**DATA FOR PROCESSING:**
import Summits.Ventures.PercRepro.CatHLocal
import Summits.Ventures.PercRepro.GluingBot

/-!
# Branch catalogues — bot is local; the modes (module 4)

Lemma 1 of the profile theorem (`isBot_iff_parts`, landed) instantiated: a configuration of the
gadget is `bot` iff every branch is locally bot and the branches' attachments of the centre agree
(`isBot_iff_local`); hence a configuration is in mode `μ` iff every branch is in a state allowed in
mode `μ` and, for `μ = some m'`, some branch attaches `m'` (`inMode_iff_allowed`).
-/

namespace PercRepro.CatGraph

open MultiGraph StarGadgetGraph

variable {C : Type} {BV BE : C → Type} {m : C → ℕ} (loc : ∀ τ, MultiGraph (Fin 4 ⊕ BV τ) (BE τ))

/-- Distinct marks are distinct vertices. -/
theorem vm_ne {m₁ m₂ : Fin 3} (h : m₁ ≠ m₂) : (vm m₁ : CV BV m) ≠ vm m₂ := fun e => h (vm_inj.1 e)

/-- `localBot` as the three pairs. -/
theorem localBot_iff_three (τ : C) (s : BE τ → Bool) :
    localBot loc τ s ↔ ¬ (loc τ).Conn s (.inl 0) (.inl 1) ∧ ¬ (loc τ).Conn s (.inl 0) (.inl 2) ∧
      ¬ (loc τ).Conn s (.inl 1) (.inl 2) := by
  unfold localBot
  constructor
  · intro h
    exact ⟨h 0 1 (by decide), h 0 2 (by decide), h 1 2 (by decide)⟩
  · rintro ⟨h01, h02, h12⟩ i j hne
    have h10 : ¬ (loc τ).Conn s (.inl 1) (.inl 0) := fun h => h01 h.symm
    have h20 : ¬ (loc τ).Conn s (.inl 2) (.inl 0) := fun h => h02 h.symm
    have h21 : ¬ (loc τ).Conn s (.inl 2) (.inl 1) := fun h => h12 h.symm
    fin_cases i <;> fin_cases j <;> simp_all

/-- Under `localBot`, a branch attaches at most one mark. -/
theorem attTo_unique {τ : C} {s : BE τ → Bool} (hL : localBot loc τ s) {m₁ m₂ : Fin 3}
    (h₁ : attTo loc τ s m₁) (h₂ : attTo loc τ s m₂) : m₁ = m₂ := by
  by_contra hne
  exact hL m₁ m₂ hne (h₁.trans h₂.symm)

section WithInstances

variable [∀ τ, Fintype (BV τ)] [∀ τ, DecidableEq (BV τ)] [∀ τ, Fintype (BE τ)]

/-- Under `localBot`, `att s = some m'` iff the branch attaches `m'`. -/
theorem att_eq_some_iff {τ : C} {s : BE τ → Bool} (hL : localBot loc τ s) (m' : Fin 3) :
    att loc τ s = some m' ↔ attTo loc τ s m' := by
  unfold att
  constructor
  · intro h
    split_ifs at h with h0 h1 h2
    · exact Option.some.inj h ▸ h0
    · exact Option.some.inj h ▸ h1
    · exact Option.some.inj h ▸ h2
  · intro h
    split_ifs with h0 h1 h2
    · rw [attTo_unique loc hL h0 h]
    · rw [attTo_unique loc hL h1 h]
    · rw [attTo_unique loc hL h2 h]
    · exact absurd h (by fin_cases m' <;> assumption)

/-- `att s = none` iff the branch attaches nothing. -/
theorem att_eq_none_iff {τ : C} (s : BE τ → Bool) : att loc τ s = none ↔ ∀ m', ¬ attTo loc τ s m' := by
  unfold att
  constructor
  · intro h m' hm
    split_ifs at h with h0 h1 h2
    · exact (by fin_cases m' <;> simp_all)
  · intro h
    simp [h 0, h 1, h 2]

end WithInstances

/-- **Lemma 1 instantiated**: `bot` iff every branch is locally bot and the attachments agree. -/
theorem isBot_iff_local (S : Config (CE BE m)) :
    (catGadget loc m).IsBot S (vm 0) (vm 1) (vm 2) ↔
      (∀ b : Br m, localBot loc b.1 (brState S b)) ∧
        (∀ b b' : Br m, ∀ m₁ m₂ : Fin 3, attTo loc b.1 (brState S b) m₁ →
          attTo loc b'.1 (brState S b') m₂ → m₁ = m₂) := by
  have hCen : ∀ t ∈ Cen BV m, t = vm 0 ∨ t = vm 1 ∨ t = vm 2 ∨ t = vx := fun t ht =>
    cen_cases' t ht
  rw [(catGadget loc m).isBot_iff_parts S (Cen BV m) (vm 0) (vm 1) (vm 2) vx pe br (hpart loc m)
    ⟨_, rfl⟩ ⟨_, rfl⟩ ⟨_, rfl⟩ ⟨_, rfl⟩ hCen (vm_ne (by decide)) (vm_ne (by decide))
    (vm_ne (by decide)) (vm_ne_vx 0).symm (vm_ne_vx 1).symm (vm_ne_vx 2).symm]
  constructor
  · rintro ⟨h1, h2⟩
    refine ⟨fun b => ?_, fun b b' m₁ m₂ ha hb => ?_⟩
    · rw [localBot_iff_three]
      obtain ⟨e01, e02, e12⟩ := h1 (some b)
      exact ⟨fun h => e01 ((connIn_iff_loc loc S b _ _).2 h), fun h => e02 ((connIn_iff_loc loc S b _ _).2 h),
        fun h => e12 ((connIn_iff_loc loc S b _ _).2 h)⟩
    · by_contra hne
      have ha' := (connIn_vm_vx_iff loc S b m₁).2 ha
      have hb' := (connIn_vm_vx_iff loc S b' m₂).2 hb
      obtain ⟨e01, e02, e12⟩ := h2 (some b) (some b')
      obtain ⟨f01, f02, f12⟩ := h2 (some b') (some b)
      fin_cases m₁ <;> fin_cases m₂ <;> simp_all
  · rintro ⟨hL, hA⟩
    refine ⟨fun i => ?_, fun i j => ?_⟩
    · rcases i with _ | b
      · exact ⟨fun h => vm_ne (by decide) ((connIn_none_iff loc S _ _).1 h),
          fun h => vm_ne (by decide) ((connIn_none_iff loc S _ _).1 h),
          fun h => vm_ne (by decide) ((connIn_none_iff loc S _ _).1 h)⟩
      · obtain ⟨e01, e02, e12⟩ := (localBot_iff_three loc b.1 _).1 (hL b)
        exact ⟨fun h => e01 ((connIn_iff_loc loc S b _ _).1 h),
          fun h => e02 ((connIn_iff_loc loc S b _ _).1 h), fun h => e12 ((connIn_iff_loc loc S b _ _).1 h)⟩
    · have key : ∀ (i : Option (Br m)) (m' : Fin 3), (catGadget loc m).ConnIn S pe i (vm m') vx →
          ∃ b, attTo loc b.1 (brState S b) m' := by
        intro i m' h
        rcases i with _ | b
        · exact absurd ((connIn_none_iff loc S _ _).1 h) (vm_ne_vx m')
        · exact ⟨b, (connIn_vm_vx_iff loc S b m').1 h⟩
      refine ⟨fun ⟨h1, h2⟩ => ?_, fun ⟨h1, h2⟩ => ?_, fun ⟨h1, h2⟩ => ?_⟩
      · obtain ⟨b, hb⟩ := key i 0 h1; obtain ⟨b', hb'⟩ := key j 1 h2
        exact absurd (hA b b' 0 1 hb hb') (by decide)
      · obtain ⟨b, hb⟩ := key i 0 h1; obtain ⟨b', hb'⟩ := key j 2 h2
        exact absurd (hA b b' 0 2 hb hb') (by decide)
      · obtain ⟨b, hb⟩ := key i 1 h1; obtain ⟨b', hb'⟩ := key j 2 h2
        exact absurd (hA b b' 1 2 hb hb') (by decide)

section WithInstances2

variable [∀ τ, Fintype (BV τ)] [∀ τ, DecidableEq (BV τ)] [∀ τ, Fintype (BE τ)]

/-- **Modes are allowed states plus a witness**: `InMode μ S` iff every branch is in a state allowed
in mode `μ` and, for `μ = some m'`, some branch attaches `m'`. -/
theorem inMode_iff_allowed (μ : Mode) (S : Config (CE BE m)) :
    InMode loc μ S ↔ (∀ b : Br m, allowedLoc loc μ b.1 (brState S b)) ∧
      (∀ m', μ = some m' → ∃ b : Br m, att loc b.1 (brState S b) = some m') := by
  unfold InMode
  rw [isBot_iff_local]
  constructor
  · rintro ⟨⟨hL, hA⟩, hAtt⟩
    refine ⟨fun b => ⟨hL b, ?_⟩, fun m' hm => ?_⟩
    · rcases h : att loc b.1 (brState S b) with _ | m'
      · exact Or.inl rfl
      · right
        rw [(att_eq_some_iff loc (hL b) m')] at h
        exact ((hAtt m').1 ⟨b, h⟩).symm
    · obtain ⟨b, hb⟩ := (hAtt m').2 hm
      exact ⟨b, (att_eq_some_iff loc (hL b) m').2 hb⟩
  · rintro ⟨hAl, hW⟩
    have hL : ∀ b : Br m, localBot loc b.1 (brState S b) := fun b => (hAl b).1
    have hatt : ∀ b : Br m, ∀ m', attTo loc b.1 (brState S b) m' → μ = some m' := by
      intro b m' h
      rcases (hAl b).2 with h0 | h0
      · rw [att_eq_none_iff] at h0
        exact absurd h (h0 m')
      · rw [← h0, att_eq_some_iff loc (hL b)]
        exact h
    refine ⟨⟨hL, fun b b' m₁ m₂ h₁ h₂ => ?_⟩, fun m' => ⟨fun ⟨b, hb⟩ => hatt b m' hb, fun hm => ?_⟩⟩
    · exact Option.some.inj ((hatt b m₁ h₁).symm.trans (hatt b' m₂ h₂))
    · obtain ⟨b, hb⟩ := hW m' hm
      exact ⟨b, (att_eq_some_iff loc (hL b) m').1 hb⟩

end WithInstances2

end PercRepro.CatGraph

**TASK DESCRIPTION:** Search the material for the word "import" and copy each line where it occurs.

**RESPONSE FOR THIS EXERCISE:**
import Summits.Ventures.PercRepro.CatHLocal
import Summits.Ventures.PercRepro.GluingBot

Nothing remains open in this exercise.